Todo intento de atrapar al ratón resultó ser en vano; a la hora de esquivar manos, tenía los reflejos de un gato salvaje y la velocidad de una liebre. Al cabo de unos cuantos y desastrosos minutos, Yuliya se abrió paso entre esa multitud dominaba por hombres, se arrodilló frente al armario y cazó al ratón con un solo movimiento, demostrando una maestría que dejó boquiabiertos a todos los presentes.

—Me debes tu almuerzo —le espetó a Misha tras entregarle el ratón a Niko, quien observó a su amiga con una sonrisa apacible y un deje de admiración que desapareció cuando ella se dirigió a las compañeras que estaban sobre sus pupitres para arremeter contra ellas—: menudas niñatas.

El ratón pasó de Nikolai a Yerik, y de este a Davyd, un chico de gesto tosco y ropas andrajosas que lo observó de una manera juguetoona que no agradó a nadie. Fue Alexander quien le arrebató al animalillo y lo hizo bailar de unas manos a otras hasta que regresó a las de Yuliya.

—¿Qué hacemos con él? —preguntó mientras lo acercaba amenazadoramente a Olga. Ella soltó un chillido agudo tan parecido al del ratón que provocó la risa de todos los presentes.

—¡Tíralo por la ventana, Yuliya! —gritó Fedora fuera de sí—. Vamos, ¿a qué esperas? ¡Tíralo, tíralo!

—¡No! —exclamaron los chicos.

—¿Y si lo metemos dentro del libro de Historia del profesor? —sugirió Davyd—. Seguro que se cagará de miedo cuando encuentre un ratón aplastado entre las páginas.

—¡Eso tampoco, bestia!

—¡Ya sé! —exclamó Nikolai—. ¿Y si se lo damos a Biel para que lo cuide?

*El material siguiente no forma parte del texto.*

import Summits.QuantumFields.QCD.Theses.PauliWegnerSea
import Literature.MathematicalPhysics.QuantumFieldTheory.QCDPhaseQuenched
import Literature.MathematicalPhysics.QuantumFieldTheory.QCDWickMinorMeasurability
import Summits.QuantumFields.QCD.Theorems.PauliWegnerSeaOneScaleTrajectoryStubAdjugateBandLimit
import Summits.QuantumFields.QCD.Theorems.PauliWegnerSeaOneScaleTrajectoryStubAdjugateSmallBall
import Summits.QuantumFields.QCD.Theorems.PauliWegnerSeaOneScaleTrajectoryStubResampling
import Summits.QuantumFields.QCD.Theorems.PauliWegnerSeaOneScaleTrajectoryStubFibreDominate
import Summits.QuantumFields.QCD.Theorems.PauliWegnerSeaOneScaleTrajectoryStubPowerMeanSandwich
import HarnessLib.Audit

/-!
# Line `adjugate-anticoncentration-pin` for crux `PauliWegnerSea.OneScaleTrajectory`
# (stmt-QuantumFields-11513; rank 5 of route-QuantumFields-PauliWegnerSea) — LEAD'S RESHAPE (c1)

Planner's skeleton: `Cruxes/OneScaleTrajectory/Lines/adjugate_anticoncentration_pin.lean` (crux-plan round 1,
4 stubs A–D).  This file is the lead's (prover-line-stmt-QuantumFields-11513-c1-0, 2026-08-16) reshape:

* every LANDABLE stub is restated in TREE VOCABULARY ONLY (no line-local definition in a registered
  signature), so that a worker's `Theorems/PauliWegnerSeaOneScaleTrajectory<Stub>.lean` can state it verbatim
  without a `Defs` file (same device as the threshold line's `stub_heavyDecay`);
* the planner's size-L `stub_fibreDelocalisation` is SPLIT at the skeleton level into the two modules it is
  made of — `stub_resampling` (the DLR / heat-bath resampling identity of the torus Wilson state on an
  arbitrary link set: tree `isGibbsMeasure_wilsonMeasure`) and `stub_fibreDominate` (the fibrewise
  domination `E_ν[|det D| X_f^{-r}] ≤ C(1+β)^P 𝒮_f^{-r} E_ν[|det D|]` from the adjugate small balls and the
  PROVED route item `TiltedFlatness`, stmt-14070) — plus the lead's own assembly stub `stub_fibreGlue`;
* `TiltedFlatness` is no longer a hypothesis of the composition: it is PROVED
  (`Summit.QuantumFields.QCD.Theorems.CircleTransport.TiltedFlatness_proof`) and is consumed inside the proof
  of `stub_fibreDominate`, whose statement does not mention it;
* `Admissible` drops its clause (c) (one invertible configuration per torus): positivity of
  `∫ |det D| dμ_W` holds at EVERY parameter (tree `integral_norm_det_diracMatrix_pos_all`).

Registered stubs (history: 7; now 1 open): `stub_harmonicTrajectory` (A, physics, HARDEST — the lead's), `stub_adjugateSmallBall`
(B), `stub_adjugateBandLimit` (B-aux, LANDED p98614), `stub_resampling` (C1), `stub_fibreDominate` (C2), `stub_fibreGlue` (C-glue, the lead's),
`stub_powerMeanSandwich` (D).  `OneScaleTrajectory_of` concludes the crux BY NAME from the six and nothing else.

## The line in one paragraph (unchanged)

Clause (iii) — `c₀ e^{-C₁ a_k n}(n+1)^{-p} ≤ E₊[X_f(n)^s]`, `X_f(n) = Σ_{a,i,b,j}|G_f(0, n e₀)_{ai,bj}|`, the crux's
only LOWER bound — is cut BY DISTANCE at `n + 1 ≶ (1+|β_k|)^κ` into the UV honesty pin `UVPin` (inside stub A)
and the far pin `FarPin`; the far pin follows by Lyapunov (`E₊[X^s] ≥ (E₊[X^{-r}])^{-s/r}`, stub D) from an upper
bound on a NEGATIVE moment (`HarmonicPin`), which the band-limited ADJUGATE (`X_f = A_f/|det D_f|` off the
walls; relative small balls on the two-star fibre, stub B) delocalises onto the fibre-smoothed, outside-only scale
`𝒮_f = ⟨A_f⟩_fibre/⟨|det D_f|⟩_fibre` (stubs C1, C2, C-glue); what is left is `NoDeepFades` of `𝒮_f` plus the
companion clauses, in ONE existential physics stub (A).

## Disproof.lean / negatives honoured

As in the planner's skeleton (cdisprove cycle 1, v1–v5, read through its evidence notes — `run/gate` is not
mounted in this jail and the crux directory holds no `Disproof.lean`): `tendsto_beta_atTop` is the reason for the
distance split; the one-scale clause is carried VERBATIM in stub A (log room, `1 ≤ ℓ₀`:
`not_OneScaleTrajectoryPhysicalShell`, `oneScale_of_shell_zero`, `skeleton_consistent`);
`eventually_mcrit_lt_of_clauseIII` is reproduced by `UVPin`; `clauseIV_of_bareMass_pos` — (iv) untouched; no
`_false_without_<H>` theorem and no landed `Theorems/OneScaleTrajectory/Negative/*` exist (2026-08-16).
-/

open scoped BigOperators ENNReal
open MeasureTheory Filter
open Literature.MathematicalPhysics.QuantumFieldTheory Literature.MathematicalPhysics.QuantumLattice
  Literature.Probability.LatticeModels

noncomputable section

namespace Summit.QuantumFields.QCD.Cruxes.OneScaleTrajectory.AdjugateAnticoncentrationPin

/-! ### §0a Vocabulary (local abbreviations; NO registered signature mentions them) -/

section Vocabulary

variable {Nf : ℕ}

/-- The crux's bare-mass trajectory `m_f(k) = m_crit(k) + a_k m_f / Z_m(k)`. -/
abbrev bare (reg : QCDRegularisation Nf) (m : Fin Nf → ℝ) (k : ℕ) : Fin Nf → ℝ :=
  fun fl => reg.mcrit k + reg.a k * m fl / reg.Zm k

/-- `X_f(x,y)`: the colour–spin ℓ¹ block of the flavour-`f` quark propagator `(diracMatrix U mq)⁻¹`
between the torus sites `x` and `y` (Mathlib `Matrix.inv`, junk `0` on the walls `{det D = 0}`). -/
def propBlock {N : ℕ} [NeZero N] (U : GaugeConfig 4 N SU3) (mq : Fin Nf → ℝ) (f : Fin Nf)
    (x y : TorusSite 4 N) : ℝ :=
  ∑ a : Fin 3, ∑ i : Fin 4, ∑ b : Fin 3, ∑ j : Fin 4,
    ‖(diracMatrix U mq)⁻¹ (quarkEquiv (f, (x, a, i))) (quarkEquiv (f, (y, b, j)))‖

/-- `E₊[X_f(0, n e₀)^s]` at step `k`, torus side `2S+1` — literally the quotient of clause (iii). -/
def pqMoment (reg : QCDRegularisation Nf) (m : Fin Nf → ℝ) (k S : ℕ) (f : Fin Nf) (n : ℕ) (s : ℝ) : ℝ :=
  (∫ U : GaugeConfig 4 (2 * S + 1) (Matrix.specialUnitaryGroup (Fin 3) ℂ), ‖(diracMatrix U fun fl => reg.mcrit k + reg.a k * m fl / reg.Zm k).det‖ * (∑ a : Fin 3, ∑ i : Fin 4, ∑ b : Fin 3, ∑ j : Fin 4, ‖(diracMatrix U fun fl => reg.mcrit k + reg.a k * m fl / reg.Zm k)⁻¹ (quarkEquiv (f, (Torus.proj (2 * S + 1) 0, a, i))) (quarkEquiv (f, (Torus.proj (2 * S + 1) (Pi.single 0 (n : ℤ)), b, j)))‖) ^ s ∂(wilsonMeasure (fundamentalRep (Fin 3)) (reg.β k))) / (∫ U : GaugeConfig 4 (2 * S + 1) (Matrix.specialUnitaryGroup (Fin 3) ℂ), ‖(diracMatrix U fun fl => reg.mcrit k + reg.a k * m fl / reg.Zm k).det‖ ∂(wilsonMeasure (fundamentalRep (Fin 3)) (reg.β k)))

Todos mis compañeros giraron la cabeza en silencio para observarme a mí, la única persona del aula que se mantenía sentada en su silla, ajena al jolgorio de su alrededor. Los miré por el rabillo del ojo y volví a centrar mi atención en una hoja en blanco de mi librera.

—¿Por qué no te la quedas? —insistió. Se acercó a mí y me colocó al roedor frente al rostro. Sus diminutos ojos, negros como dos canicas, titilaban de puro miedo, al igual que su cuerpo—. Tú sabes cuidar animales raros; tienes una paloma.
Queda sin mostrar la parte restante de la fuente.